As much as the conversation had her nerves zapping, she needed to keep him talking. Get him to slip up or at least touch the table or something so she could get her resources to check for fingerprints. A desperate hope, but then she dealt daily with desperate hope. “Do you have it? If so, give it to me. This conversation will go a lot faster and you can get back to doing whatever it is you do, which I somehow doubt is legal or particularly nice.”
His mouth twitched for the second time. “Why do you want to see Wren?”
Apparently they’d entered the never-ending-questions portion of the conversation. As the minutes passed, she became less interested in participating in his game and more in playing her own. “Tell me your name.”

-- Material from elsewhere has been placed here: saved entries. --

/-- **IUTchII:Rmk3.6.4(i)** (kurims p. 106 l. 18–20) / **Rmk3.6.3(ii)** (p. 104 l. 41–42), KERNEL SHADOW:
over any characteristic-zero commutative semiring `R` (e.g. `K_v`, `𝒪_{K_v}`) and `N ≥ 2`, the
`N`-th power map `x ↦ x^N` IS a homomorphism of multiplicative monoids ("compatible with the multiplicative
structure") and is NOT a homomorphism of additive monoids ("but not the additive structure").
[cite: Mochizuki2012, Rmk 3.6.4 (i) p.106] -/
theorem nthPower_multiplicative_not_additive (R : Type u) [CommSemiring R] [CharZero R] {N : ℕ}
    (hN : 2 ≤ N) :
    (∃ f : R →* R, ∀ x, f x = x ^ N) ∧ ¬ ∃ g : R →+ R, ∀ x, g x = x ^ N := by
  refine ⟨⟨powMonoidHom N, fun x => rfl⟩, ?_⟩
  rintro ⟨g, hg⟩
  apply one_add_one_pow_ne (R := R) hN
  rw [← hg, map_add, hg]

/-- **IUTchII:Rmk3.6.3(ii)** (kurims p. 104 l. 41–42) "these `N`-th power morphisms of monoids fail
[since `N > 1`] to preserve the ring structure of `K_v`", KERNEL SHADOW: for `N ≥ 2` no ring endomorphism
of a characteristic-zero commutative semiring is the `N`-th power map.
[cite: Mochizuki2012, Rmk 3.6.3 (ii) p.104] -/
theorem not_exists_ringHom_eq_nthPower (R : Type u) [CommSemiring R] [CharZero R] {N : ℕ}
    (hN : 2 ≤ N) : ¬ ∃ h : R →+* R, ∀ x, h x = x ^ N := by
  rintro ⟨h, hh⟩
  exact (nthPower_multiplicative_not_additive R hN).2 ⟨h.toAddMonoidHom, fun x => hh x⟩
import Mathlib.LinearAlgebra.Matrix.Trace
import Mathlib.GroupTheory.Perm.Cycle.Type
import Mathlib.GroupTheory.Perm.Cycle.Factors
import HarnessLib

/-!
# Colouring sums of a permutation against a transfer matrix

For a finite set of colours `K`, a matrix `W : Matrix K K R` over a commutative ring and a
permutation `σ` of a finite type `α`, the *colouring sum*
`colouringSum W σ = ∑_{κ : α → K} ∏ᵢ W (κ i) (κ (σ i))` (all vertex colourings, weighted by the
transfer entries along the arcs `i → σ i`) factorises over the cycles of `σ`: a cycle of length
`ℓ` contributes the closed-walk sum `tr (W ^ ℓ)`, a fixed point contributes `tr W` — the
eigenvalue-free form of `tr_{V^{⊗n}}(W^{⊗n} ∘ σ) = p_{type σ}(spec W)` (Stanley, *Enumerative
Combinatorics 2*, §7.7; Macdonald, *Symmetric Functions*, I.7). All statements are `[folklore]`:
`pinnedSum_mul_of_disjoint` (multiplicativity of the support-restricted sum over disjoint
permutations), `pinnedSum_of_isCycle` (a cycle with support `S` gives `tr (W ^ ∑_{i ∈ S} m i)`,
by contracting one vertex at a time: summing out the colour of `x` merges the arcs
`σ⁻¹ x → x → σ x` into one arc carrying `W ^ (m (σ⁻¹ x) + m x)`),
`pinnedSum_eq_prod_cycleFactors`, `colouringSum_eq_prod_cycleType` (fixed-point-free `σ`:
`∏_{ℓ ∈ σ.cycleType} tr (W ^ ℓ)`), `colouringSum_eq_zero_of_apply_eq` (`tr W = 0` and a fixed
point kill the sum). Used by `Literature.Computability.AlgebraicComplexity.EvenCycleCoverVNP`.
Mathlib has no such statement (searched `cycleType`, `trace_pow`, `closed walk`); reused:
`Equiv.Perm.cycle_induction_on`, `support_swap_mul_eq`, `Disjoint.cycleFactorsFinset_mul_eq_union`.
-/

namespace Literature.LinearAlgebra.Matrix

open Equiv Finset

variable {α : Type*} [Fintype α] [DecidableEq α] {K : Type*} [Fintype K] [DecidableEq K]
  {R : Type*} [CommRing R]

/-- The colouring sum of `σ` against the transfer matrix `W`:
`∑_{κ : α → K} ∏ᵢ W (κ i) (κ (σ i))`. [folklore] -/
def colouringSum (W : Matrix K K R) (σ : Perm α) : R :=
  ∑ κ : α → K, ∏ i, W (κ i) (κ (σ i))

/-- The colourings pinned to the base colour `k₀` off the support of `σ`. [folklore] -/
def pinned (k₀ : K) (σ : Perm α) : Finset (α → K) :=
  univ.filter fun κ => ∀ i, i ∉ σ.support → κ i = k₀

/-- The support-restricted colouring sum with arc multiplicities `m`: colourings pinned off the
support, the arc `i → σ i` carrying `W ^ m i`. [folklore] -/
def pinnedSum (W : Matrix K K R) (k₀ : K) (σ : Perm α) (m : α → ℕ) : R :=
  ∑ κ ∈ pinned k₀ σ, ∏ i ∈ σ.support, (W ^ m i) (κ i) (κ (σ i))

/-- Membership in `pinned`. [folklore] -/
theorem mem_pinned {k₀ : K} {σ : Perm α} {κ : α → K} :
    κ ∈ pinned k₀ σ ↔ ∀ i, i ∉ σ.support → κ i = k₀ := by
  simp [pinned]

/-- The identity permutation: one pinned colouring, empty product. [folklore] -/
theorem pinnedSum_one (W : Matrix K K R) (k₀ : K) (m : α → ℕ) :
    pinnedSum W k₀ (1 : Perm α) m = 1 := by
  have h : pinned k₀ (1 : Perm α) = {fun _ => k₀} := by
    ext κ
    simp only [mem_pinned, Perm.support_one, Finset.notMem_empty, not_false_eq_true,
      forall_const, Finset.mem_singleton, funext_iff]
  simp [pinnedSum, h, Perm.support_one]

/-- Restriction of a colouring to the support of `σ`, pinned to `k₀` elsewhere. [folklore] -/
def pinTo (k₀ : K) (σ : Perm α) (κ : α → K) : α → K :=
  fun i => if i ∈ σ.support then κ i else k₀

/-- `pinTo` lands in `pinned`. [folklore] -/
theorem pinTo_mem (k₀ : K) (σ : Perm α) (κ : α → K) : pinTo k₀ σ κ ∈ pinned k₀ σ := by
  rw [mem_pinned]
  intro i hi
  simp [pinTo, hi]

/-- **Multiplicativity over disjoint permutations**: the pinned colourings of `σ * τ` are the
pairs of pinned colourings of `σ` and of `τ`, and the arc product splits over the two supports.
[folklore] -/
theorem pinnedSum_mul_of_disjoint (W : Matrix K K R) (k₀ : K) {σ τ : Perm α} (h : σ.Disjoint τ)
    (m : α → ℕ) : pinnedSum W k₀ (σ * τ) m = pinnedSum W k₀ σ m * pinnedSum W k₀ τ m := by
  have hsupp := h.support_mul
  have hdisj := h.disjoint_support
  unfold pinnedSum
  rw [Finset.sum_mul_sum, ← Finset.sum_product']
  refine Finset.sum_nbij' (fun κ => (pinTo k₀ σ κ, pinTo k₀ τ κ))
    (fun p => fun i => if i ∈ σ.support then p.1 i else p.2 i) ?_ ?_ ?_ ?_ ?_
  · intro κ _
    exact Finset.mem_product.2 ⟨pinTo_mem _ _ _, pinTo_mem _ _ _⟩
  · rintro ⟨κ₁, κ₂⟩ hp
    rw [Finset.mem_product] at hp
    rw [mem_pinned]
    intro i hi
    rw [hsupp, Finset.mem_union, not_or] at hi
    simp only [hi.1, if_false]
    exact (mem_pinned.1 hp.2) i hi.2
  · intro κ hκ
    funext i
    by_cases hi : i ∈ σ.support
    · simp [pinTo, hi]
    · simp only [hi, if_false, pinTo]
      by_cases hi' : i ∈ τ.support
      · simp [hi']
      · simp only [hi', if_false]
        exact ((mem_pinned.1 hκ) i (by rw [hsupp, Finset.mem_union, not_or]; exact ⟨hi, hi'⟩)).symm
  · rintro ⟨κ₁, κ₂⟩ hp
    rw [Finset.mem_product] at hp
    refine Prod.ext ?_ ?_
    · funext i
      simp only [pinTo]
      by_cases hi : i ∈ σ.support
      · simp [hi]
      · simp only [hi, if_false]
        exact ((mem_pinned.1 hp.1) i hi).symm
    · funext i
      simp only [pinTo]
      by_cases hi : i ∈ τ.support
      · have : i ∉ σ.support := Finset.disjoint_right.1 hdisj hi
        simp [hi, this]
      · simp only [hi, if_false]
        exact ((mem_pinned.1 hp.2) i hi).symm
  · intro κ _
    rw [hsupp, Finset.prod_union hdisj]
    congr 1
    · refine Finset.prod_congr rfl fun i hi => ?_
      have hτi : τ i = i := Perm.notMem_support.1 (Finset.disjoint_left.1 hdisj hi)
      have hσi : σ i ∈ σ.support := Perm.apply_mem_support.2 hi
      simp [pinTo, hi, hσi, Perm.mul_apply, hτi]
    · refine Finset.prod_congr rfl fun i hi => ?_
      have hτi : τ i ∈ τ.support := Perm.apply_mem_support.2 hi
      have hσ : σ (τ i) = τ i := Perm.notMem_support.1 (Finset.disjoint_right.1 hdisj hτi)
      simp [pinTo, hi, hτi, Perm.mul_apply, hσ]

/-- **A transposition** `(x y)` contributes `tr (W ^ (m x + m y))`: the two pinned colours `a, b`
of `x, y` give `∑_{a b} (W ^ m x) a b (W ^ m y) b a`. [folklore] -/
theorem pinnedSum_swap (W : Matrix K K R) (k₀ : K) {x y : α} (hxy : x ≠ y) (m : α → ℕ) :
    pinnedSum W k₀ (swap x y) m = (W ^ (m x + m y)).trace := by
  have hs : (swap x y).support = {x, y} := Perm.support_swap hxy
  unfold pinnedSum
  rw [hs, pow_add, Matrix.trace]
  simp only [Matrix.diag_apply, Matrix.mul_apply]
  rw [← Finset.sum_product' (f := fun a b => (W ^ m x) a b * (W ^ m y) b a), Finset.univ_product_univ]
  symm
  refine Finset.sum_nbij' (fun p => fun i => if i = x then p.1 else if i = y then p.2 else k₀)
    (fun κ => (κ x, κ y)) ?_ ?_ ?_ ?_ ?_
  · intro p _
    rw [mem_pinned]
    intro i hi
    rw [hs, Finset.mem_insert, Finset.mem_singleton, not_or] at hi
    simp [hi.1, hi.2]
  · intro κ _
    exact Finset.mem_univ _
  · rintro ⟨a, b⟩ _
    simp [hxy.symm]
  · intro κ hκ
    funext i
    by_cases hix : i = x
    · simp [hix]
    · by_cases hiy : i = y
      · simp [hiy, hxy.symm]
      · simp only [hix, hiy, if_false]
        refine ((mem_pinned.1 hκ) i ?_).symm
        rw [hs, Finset.mem_insert, Finset.mem_singleton, not_or]
        exact ⟨hix, hiy⟩
  · rintro ⟨a, b⟩ _
    rw [Finset.prod_pair hxy]
    simp [swap_apply_left, swap_apply_right, hxy.symm]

“I’d rather you listen to me.” He leaned forward. “You are wading into danger here. There are some people who prefer anonymity. Denying them that brings trouble.”
The words shot into her, had her back slamming into her chair. “Are you threatening me?”
“I’m trying to keep you from being hurt.” He cleared his throat. “You might awaken a beast you cannot possibly control.”
The conversation, this meeting, it all spun in her head. “What does that even mean?”
“I think you know.” Without warning, the guy stood up.
“You drop that kind of overly dramatic comment, don’t bother telling me who you are or how you know Wren and then storm out?”
She sputtered, trying to think of something brilliant to say after that, but only babble filled her brain.
“And for the record.” He actually smiled this time. “I do not storm.”
“My word choice offended you?” This guy sure had the whole mysterious thing down. The suit, the stubble . . . that face. But this was a good place to talk. In public with plenty of people right there in case she needed to hit him with a chair. “At least get a coffee and sit back down so we can discuss this.”
“I already have one.” In a few steps he went to the counter and grabbed a to-go cup with the name Brian on it that had been sitting there since she picked up her drink more than a half hour ago. Then he was back by her side at the table. “Think about what I said.”
She doubted she’d be able to think about anything else. “I don’t take orders well.”
“Take this one.” With a nod he headed for the door.
She scrambled to her feet, grabbing for her purse and swearing when it caught around the back of the chair. She hit the sidewalk a few seconds later, looking up and down, past the groups of people walking and talking. Frustration screamed in her brain as a siren wailed in the distance. Still, nothing. No sign of black-suit guy. He’d disappeared.